Cryptography can also help with this. There is this whole notion of zero-knowledge proofs, where you might be able to prove that a photo was taken by a certain device, but without revealing the identity of the device. Suppose you’re taking a photo of police violence and the photo is authentic, but you don’t want to sign it under your identity that could be traced to your phone. There could be potential ways in which you could authenticate that it was taken at a certain time and place, without revealing who it was that took it. There could be some very interesting cryptographic solutions to the problem of how do you simultaneously certify some facts about this without giving everything away.

I think cryptography can play a role in that. In fact, it already does in some cases. For example, in Australia, there was a case where judges tossed out some speeding camera tickets because they used the wrong hash function. So, in some sense, speeding cameras sometimes already use some cryptography to authenticate what they took. If we don’t rely on our eyes to tell whether something is authentic or not, then cryptography can help us with provenance.

Tim: 02:28:50 So, once you know enough cryptography, is it reasonable to be optimistic that society won’t collapse because of deep fakes? Assuming P does not equal NP?

Boaz: 02:29:07 Yes, it’s important to note that all of these advances in deep learning have not touched cryptography in terms of breaking it. Deep learning has had zero impact on that as far as we know, and there is no reason to doubt the security of our encryption algorithms based on any advances in deep learning.
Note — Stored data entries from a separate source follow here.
/-- **`loc_𝔮(Sel_N(E/K)) = loc_𝔮(ker(H¹(K, E[N]) → H¹(K, E)))` at a finite place `𝔮`, level `N = m · d`.** Assume: `m`
kills every element of `Ш(E/K)` killed by `N`; and `d E(K_𝔮) ⊆ N E(K_𝔮)` (for `N = p^e · p^{k₀}`, `𝔮 ∤ p`, `k₀` large and
`Sel_{p^∞}(E/K)` finite both hold, §1/§4). Then the two subgroups of `H¹(K_𝔮, E[N])` coincide. This is the finite-level content of
Greenberg's «`S_{M^*}(F) = E(F)_p`» in the proof of Prop. 4.13: the Kummer image at `𝔮` of the Selmer group is exactly the Kummer
image of the rational points. [cite: GreenbergLNM1716, §4 Appendix Prop. 4.13 (pp. 121–122)]
[cite: SilvermanAEC2009, VIII §2 and X §4] [cite: MilneADT2006, Ch. I §6, proof of Prop. 6.9] -/
theorem map_localization_selmerGroup_eq_map_ker (m : ℕ) (d : ℤ) (hm0 : m ≠ 0) (hd0 : d ≠ 0)
    (hSha : ∀ x ∈ W.sha, ((m : ℤ) * d) • x = 0 → m • x = 0)
    (hloc : ∀ X : (W.baseChange (𝔮.adicCompletion K)).toAffine.Point,
      ∃ Y : (W.baseChange (𝔮.adicCompletion K)).toAffine.Point, ((m : ℤ) * d) • Y = d • X) :
    (W.selmerGroup ((m : ℤ) * d)).map
        (galoisCohomology.localization (W.torsionGaloisModule ((m : ℤ) * d)) (Sum.inr 𝔮) 1) =
      ((torsionH1ToH1 W ((m : ℤ) * d)).ker).map
        (galoisCohomology.localization (W.torsionGaloisModule ((m : ℤ) * d)) (Sum.inr 𝔮) 1) := by
  have hm0' : (m : ℤ) ≠ 0 := by exact_mod_cast hm0
  have hN0 : (m : ℤ) * d ≠ 0 := mul_ne_zero hm0' hd0
  have hdN : d ∣ (m : ℤ) * d := Dvd.intro_left _ rfl
  haveI : CharZero (𝔮.adicCompletion K) := charZero_of_injective_algebraMap (algebraMap K (𝔮.adicCompletion K)).injective
  refine le_antisymm ?_ (AddSubgroup.map_mono (ker_torsionH1ToH1_le_selmerGroup W hN0))
  rintro _ ⟨s, hs, rfl⟩
  -- (1) `m` kills the image of `s` in `Ш`
  have hsha : torsionH1ToH1 W ((m : ℤ) * d) s ∈ W.sha ⊓ AddSubgroup.torsionBy W.galH1 ((m : ℤ) * d) := by
    rw [← W.map_torsionH1ToH1_selmerGroup_kummerSelmerStructure ((m : ℤ) * d) hN0,
      ← selmerGroup_eq_selmerGroup_kummerSelmerStructure]
    exact AddSubgroup.mem_map_of_mem _ hs
  have hkill : m • torsionH1ToH1 W ((m : ℤ) * d) s = 0 := hSha _ hsha.1 hsha.2
  -- (2) `[m]_* s ∈ H¹(K, E[d])` dies in `H¹(K, E)` (`ι_* [m]_* s = m • s`)
  have hπ0 : torsionH1ToH1 W d (galoisCohomology.map (W.torsionMulBy (m : ℤ) d) 1 s) = 0 := by
    have h := SignedEC.CasselsPT.map_torsionInclusion_map_torsionMulBy W m d hdN s
    have h' : torsionH1ToH1 W ((m : ℤ) * d)
        (galoisCohomology.map (W.torsionInclusion hdN) 1 (galoisCohomology.map (W.torsionMulBy (m : ℤ) d) 1 s)) =
        torsionH1ToH1 W d (galoisCohomology.map (W.torsionMulBy (m : ℤ) d) 1 s) := by
      rw [map_torsionInclusion_one_apply, torsionH1ToH1_torsionH1OfDvd]
    rw [← h', h]
    exact (map_nsmul (torsionH1ToH1 W ((m : ℤ) * d)) m s).trans hkill
  -- (3) so `[m]_* s = κ_d(P)` with `P ∈ E(K)`
  have hdivd := W.zsmul_geomPoints_surjective_of_charZero hd0
  have hdivN := W.zsmul_geomPoints_surjective_of_charZero hN0
  obtain ⟨P, hP⟩ := W.mem_range_kummerMapTorsion_of_torsionH1ToH1_eq_zero d hdivd _ hπ0
  -- (4) locally `loc s = κ_{N,𝔮}(X)` with `X ∈ E(K_𝔮)`
  have hsL : galoisCohomology.localization (W.torsionGaloisModule ((m : ℤ) * d)) (Sum.inr 𝔮) 1 s ∈
      (W.localKummerMap (𝔮.adicCompletion K) hN0).range := by
    rw [W.range_localKummerMap (𝔮.adicCompletion K) hN0]
    have h := (W.mem_selmerGroup_iff_forall_localization_mem ((m : ℤ) * d) s).mp hs (Sum.inr 𝔮)
    rwa [kummerSelmerStructure_apply] at h
  obtain ⟨X, hX⟩ := hsL
  -- (5) apply `[m]_*`: `κ_{d,𝔮}(X) = κ_{d,𝔮}(P)`
  have h5 : W.localKummerMap (𝔮.adicCompletion K) hd0 X =
      W.localKummerMap (𝔮.adicCompletion K) hd0 (Affine.Point.baseChange (W' := W) K (𝔮.adicCompletion K) P) := by
    have h1 := map_torsionMulBy_localKummerMap W 𝔮 (m : ℤ) d hN0 hd0 X
    have h2 : galoisCohomology.map ((W.torsionMulBy (m : ℤ) d).restrictField (𝔮.adicCompletion K)) 1
          (galoisCohomology.localization (W.torsionGaloisModule ((m : ℤ) * d)) (Sum.inr 𝔮) 1 s) =
        galoisCohomology.localization (W.torsionGaloisModule d) (Sum.inr 𝔮) 1
          (galoisCohomology.map (W.torsionMulBy (m : ℤ) d) 1 s) :=
      (Summit.BirchSwinnertonDyer.Rank1Residual.X11b.Levels.localization_map_one (W.torsionMulBy (m : ℤ) d)
        (Sum.inr 𝔮) s).symm
    rw [← h1, hX, h2, ← hP]
    exact localization_kummerMapTorsion_eq_localKummerMap W 𝔮 hd0 hdivd P
  -- (6) hence `X − P ∈ d E(K_𝔮) ⊆ N E(K_𝔮)`: `X = P + N • Y`
  have h6 : X - Affine.Point.baseChange (W' := W) K (𝔮.adicCompletion K) P ∈
      (W.localKummerMap (𝔮.adicCompletion K) hd0).ker := by
    rw [AddMonoidHom.mem_ker, map_sub, h5, sub_self]
  rw [W.ker_localKummerMap (𝔮.adicCompletion K) hd0] at h6
  obtain ⟨X₁, hX₁⟩ := h6
  obtain ⟨Y, hY⟩ := hloc X₁
  have hXP : X = Affine.Point.baseChange (W' := W) K (𝔮.adicCompletion K) P + ((m : ℤ) * d) • Y := by
    have h1 : d • X₁ = X - Affine.Point.baseChange (W' := W) K (𝔮.adicCompletion K) P := hX₁
    rw [hY, h1]
    abel
  -- (7) `loc s = κ_{N,𝔮}(X) = κ_{N,𝔮}(P) = loc κ_N(P)`
  have hNY : W.localKummerMap (𝔮.adicCompletion K) hN0 (((m : ℤ) * d) • Y) = 0 := by
    have : ((m : ℤ) * d) • Y ∈ (W.localKummerMap (𝔮.adicCompletion K) hN0).ker := by
      rw [W.ker_localKummerMap (𝔮.adicCompletion K) hN0]; exact ⟨Y, rfl⟩
    exact (AddMonoidHom.mem_ker).mp this
  refine ⟨kummerMapTorsion W ((m : ℤ) * d) hdivN P,
    (AddMonoidHom.mem_ker).mpr (W.torsionH1ToH1_kummerMapTorsion ((m : ℤ) * d) hdivN P), ?_⟩
  rw [localization_kummerMapTorsion_eq_localKummerMap W 𝔮 hN0 hdivN P, ← hX, hXP, map_add, hNY, add_zero]

end LocImage

/-! ## §4 The exponent from `Sel_{p^∞}(E/K)` finite, and the packaged statement -/

section Packaged

variable {K : Type} [Field K] [NumberField K] (W : WeierstrassCurve K) [W.IsElliptic] (p : ℕ) [hp : Fact p.Prime]

omit [W.IsElliptic] in
/-- **`Sel_{p^∞}(E/K)` finite ⇒ a uniform power of `p` kills the `p`-power torsion of `Ш(E/K)`**: `Sel_{p^∞}(E/K) ↠ Ш(E/K)(p)`
(`map_primaryH1ToH1_selmerGroupPInfty_eq_sha_inf_range` ⊇ and the lift `exists_mem_selmerGroup_kummerSelmerStructure_of_mem_sha`
at level `p^j`, `torsionPowToPrimaryH1`). [cite: GreenbergLNM1716, §2 pp. 62–63] -/
theorem exists_pow_nsmul_eq_zero_of_mem_sha [Finite (W.selmerGroupPInfty p)] :
    ∃ e : ℕ, ∀ x ∈ W.sha, (∃ j : ℕ, p ^ j • x = 0) → p ^ e • x = 0 := by
  have hprime : p.Prime := hp.out
  obtain ⟨e, he⟩ := SignedEC.CasselsPT.exists_forall_pow_nsmul_eq_zero_of_finite W p (W.selmerGroupPInfty p)
  refine ⟨e, fun x hx ⟨j, hj⟩ ↦ ?_⟩
  -- lift `x ∈ Ш[p^j]` to `Sel_{p^j}`, then push to `Sel_{p^∞}`
  have hN0 : ((p ^ j : ℕ) : ℤ) ≠ 0 := by exact_mod_cast pow_ne_zero j hprime.ne_zero
  obtain ⟨b, hb, hbx⟩ := W.exists_mem_selmerGroup_kummerSelmerStructure_of_mem_sha ((p ^ j : ℕ) : ℤ) hN0 hx
    (by rw [natCast_zsmul]; exact hj)
  rw [← selmerGroup_eq_selmerGroup_kummerSelmerStructure] at hb
  have hy : W.torsionPowToPrimaryH1 p j b ∈ W.selmerGroupPInfty p := W.torsionPowToPrimaryH1_mem_selmerGroupPInfty p j hb
  rw [← hbx, ← W.primaryH1ToH1_torsionPowToPrimaryH1 p j b, ← map_nsmul, he _ hy, map_zero]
Maybe it’ll change in the future, but so far, as far as we know, AI can do a lot of things that humans can do, but humans cannot break encryption schemes and neither can deep nets. Implementing new cryptography is never simple, but I do think that it could play a big role. If we move to the mode where everyone is suspicious about some text, images, or videos that appear on the internet if they don’t have the provenance for it, then cryptography can really help with certifying provenance.

Tim: 02:30:31 That’s great. So, it sounds like the real thing you should be scared about if you’re a doomsday person is whether P is equal to NP or not, right? That’s the real scare. If P is equal to NP, I feel like that’s the doomsday scenario.

Boaz: 02:30:49 Yes, if P equals NP and someone bad discovers that, whether that someone bad is an out of control AI or a dictator, that’s very bad because a lot of our systems’ security relies on cryptography. Just think about over-the-air updates. Suppose that you could forge the digital signature of Apple and send people over-the-air updates to their iPhones that would make it into a listening device and send all of the information there to someone else. You could wreak such havoc.

Tim: 02:31:55 People are impressed about AI being human-level intelligent or mimicking humans. This security issue has nothing to do with that. It’s just like, I can’t even authenticate anything or do any transactions securely. This is nothing about human-level intelligence, right? So it’s just even more basic. Do you have any final thoughts or anything else you wanted to talk about that might be interesting?

Boaz: 02:32:19 If people are interested in the history of crypto, there are some great resources. For the older history, there’s “The Codebreakers”. For something a bit newer, there’s “Crypto” by Steven Levy. For more technical stuff, there’s my book and a nice book by Katz and Lindell. There are also some nice Coursera courses by Dan Boneh. So, there’s lots of room to learn more for people that want that.

Tim: 02:33:17 Okay, great. Well, thank you so much, Boaz. This was really fun. And thank you so much for your time. It was great learning so much about this very exciting subject with you.

Boaz: 02:33:27 Thank you. It was fun.